The Data Science Club presents Hands-on Machine Learning Training for Beginners in Python. This is a 6-week long training program and it is scheduled every Saturday 12:00pm - 1:00pm from  September 14th. Read through for more details -



  1. This training program is designed for beginners in machine learning. 

  2. The event is free and open for Data Science Club members. (Undergrad, graduate and doctorate students)

  3. After 6-week classes given, participants start their own projects under the guidance of mentors. 

  4. A team should consist of 3 – 5 students and there are no restrictions on the software and programming language used.

  5. The prizes and the certificates will be given to trainees through a project presentation at the beginning of 2020 Spring semester. 

Curriculum (Every Saturday 12:00pm - 1:00pm at JSOM)

September 14th - 1. Introduction to Machine Learning 

    This module introduces basic machine learning concepts, tasks, and workflow using an example problem. , and implemented using the scikit-learn library. Don't worry, we will start from setting up the environment for all the codes we will go through. 

 Learning Objectives:

  1.  Demonstrate the understanding of basic machine learning concepts and workflow

  2.  Distinguish between different types of machine learning tasks, based on examples of how they are applied to real-world problems



September 21st – 2. Data Manipulation with Pandas and Numpy

   In this module you'll learn the fundamentals of one of the most important toolkits Python has for data cleaning and processing -- Pandas.
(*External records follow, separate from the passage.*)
import Literature.IUT.HodgeTheaters.DiscreteProfiniteConjugatesProofs
import Literature.IUT.HodgeTheaters.ProfiniteCompletionQuotients
import Mathlib.Algebra.Group.Conj
import HarnessLib

/-!
# [IUTchI] Theorem 2.6 and Lemma 2.7 (v): proofs in the profinite completion (partial)

Mochizuki, *Inter-universal Teichmüller theory I*, kurims manuscript (May 2020), §2, Theorem 2.6
"Profinite Conjugates of Discrete Subgroups", p. 56, proof pp. 56–57, and Lemma 2.7 (v), p. 57, proof
p. 59 [cite: Mochizuki2012, Thm 2.6 pp.56-57].  Proof-only companion of `DiscreteProfiniteConjugates`
(named statements `ProfiniteConjugatesOfDiscreteSubgroups`, `FreeOrSurface.zHatQuotientNormallyTerminal`)
over the completion plumbing of `ProfiniteCompletionQuotients` (abc-iut-L5-t17).  What is PROVED here:

* `normalizer_le_centralizer_of_injOn` / `normalizer_eq_centralizer_of_injOn` — the formal first step
  of the proof of Lemma 2.7 (v) (p. 59: "By considering the surjection `Ĝ ↠ ℤ̂`, we conclude
  immediately that the normalizer `N_Ĝ(T̂)` of `T̂` in `Ĝ` is equal to the centralizer `Z_Ĝ(T̂)`"),
  in any group: a subgroup on which some homomorphism to a commutative group is injective has
  normalizer = centralizer;
* `conj_map_eq_of_isCyclic_of_conjSeparable` — the CORE of Theorem 2.6 (a) in the case `H_G` cyclic,
  for an arbitrary group `F` with a finite index subgroup `G` that is CONJUGACY SEPARABLE (p. 57:
  "Since `G` is conjugacy separable, it follows that `γ · H_G · γ⁻¹ = ε · H_G · ε⁻¹` for some
  `ε ∈ G`"): if `γ ∈ F̂` conjugates `η(H_G)` into `η(F)` then `γ · η(H_G) · γ⁻¹ = η(δ) · η(H_G) · η(δ)⁻¹`
  for some `δ ∈ F`.  The proof multiplies `γ` by an element of `η(F)` to make its component at the
  normal core of `G` trivial (p. 57: "by multiplying `γ` on the left by an appropriate element of `F`,
  we may assume that `γ ∈ Ĝ`"), reads off that the conjugating element then has all components in
  `G`, so that `h₀` (a generator of `H_G`) and `g' ∈ G` are conjugate in EVERY finite quotient of `G`,
  and applies conjugacy separability;
* `profiniteConjugates_a_abelian_freeCase_of_conjSeparable` — **Theorem 2.6 (a) for `H_G` abelian and
  `G` free of finite rank**, relative to the conjugacy separability of free groups ([Stb1] Thm 1, the
  named input being proved by abc-iut-L5-t14 in the shape `FreeGroup.exists_normal_finiteIndex_not_isConj`):
  `H_G` abelian ⇒ cyclic by Lemma 2.7 (iv) (free case, `abelianSubgroupCyclic_freeCase`).  This is
  the case in which Corollary 2.8 is applied in [IUTchI] (cuspidal inertia groups, Remark 2.8.1), and
  the argument does not pass through Lemma 2.7 (v).

NOT proved here (honest remainder): Lemma 2.7 (v) proper (`Z_Ĝ(T̂) = T̂`: cohomological dimension
of closed subgroups of free profinite / profinite surface groups), (vi), Theorem 2.6 (a) for
nonabelian `H_G` and (b) (both use (v)), and every orientable-surface-group input.  No new definitions.
-/

namespace Literature.IUT.HodgeTheaters

open scoped Pointwise

universe u

/-! ### Lemma 2.7 (v), first step: normalizer = centralizer -/

/-- If a homomorphism `φ : P → A` to a commutative group is injective on a subgroup `T`, then every
element normalizing `T` centralizes it: `g t g⁻¹ ∈ T` has the same image as `t` under `φ`
(p. 59, first sentence of the proof of Lemma 2.7 (v)). [cite: Mochizuki2012, Lem 2.7(v) p.59] -/
theorem normalizer_le_centralizer_of_injOn {P : Type u} [Group P] {A : Type*} [Group A]
    (hA : ∀ a b : A, a * b = b * a) (φ : P →* A) (T : Subgroup P) (hφ : Set.InjOn φ T) :
    Subgroup.normalizer (T : Set P) ≤ Subgroup.centralizer (T : Set P) := by
  intro g hg
  rw [Subgroup.mem_centralizer_iff]
  intro t ht
  rw [Subgroup.mem_set_normalizer_iff] at hg
  have hgt : g * t * g⁻¹ ∈ T := (hg t).mp ht
  have himg : φ (g * t * g⁻¹) = φ t := by
    rw [map_mul, map_mul, map_inv, hA (φ g) (φ t), mul_assoc, mul_inv_cancel, mul_one]
  have heq : g * t * g⁻¹ = t := hφ hgt ht himg
  calc t * g = g * t * g⁻¹ * g := by rw [heq]
    _ = g * t := by group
You'll learn how to read data into DataFrame structures, how to query these structures, and the details about such structures are indexed.


Learning Objectives:

  1. Apply fundamentals of data manipulation using Pandas

  2. Use Python and Pandas to take tabular data, clean it, and run basic inferential statistical analyses



September 28th, October 19th – 3. Supervised Learning 

   This module dives into a wider variety of supervised learning methods for both classification and regression, learning about the connection between model complexity and generalization performance, the importance of proper feature scaling, and how to control model complexity by applying techniques like regularization to avoid overfitting.

Learning Objectives:

  1. Demonstrate the understanding on how different supervised learning algorithms - in particular, those based on linear models - estimate their own parameters from data to make new predictions

  2. Demonstrate the understanding of the strengths and weaknesses of particular supervised learning methods in order to apply the right algorithm for a given task

  3. Apply specific supervised machine learning algorithms in Python with scikit-learn

October 26th – 4. Model Evaluation

   This module covers evaluation and model selection methods that you can use to help understand and optimize the performance of your machine learning models.

Learning Objectives:

  1. Demonstrate the understanding on why accuracy alone can be an inadequate metric for getting a more complete picture of a classifier's performance

  2. Demonstrate the understanding of the motivation and definition of a variety of important evaluation metrics in machine learning and how to interpret the results of using a given evaluation metric

November 2nd – 5. Ensemble Learning

   This module covers more advanced supervised learning methods that include ensembles of trees (random forests, gradient boosted trees), bagging, pasting, voting classifier, and adaboost.

Learning Objectives:

  1. Apply the right algorithm for a given task by understanding the strengths and weaknesses of additional supervised learning methods.

  2. Apply additional types of supervised machine learning algorithms in Python with scikit-learn.

November 9th – 6. Dimension Reduction

   In this module, we introduce Principal Components Analysis, and show how it can be used for data compression to speed up learning algorithms as well as for visualizations of complex datasets

Learning Objectives:

  1. Learn about the curse of dimensionality and get a sense of what goes on in high-dimensional space.

  2. Learn and apply two main approaches to reduce dimensionality, PCA and LLE.

November 16th – 7. Choose Your Project 

   Based on the materials learning from modules, we group a team and start our own projects. Participants can choose whatever data and problem statements they want with your teammates. You can check projects DSC members did last semester from this page.

February 2020– 8. Project Presentation 

   Based on the materials learning from modules, we are going to present our data science projects. There will be a feedback session, during which the panel comprising of industry professionals and professors will provide their valuable opinions and insights on the projects. This is not only a good chance to see how the team’s approach and solve real-world data science problems, but it is also a good opportunity to network with experts from the industry and seek guidance from experienced students. (Details will be announced later.)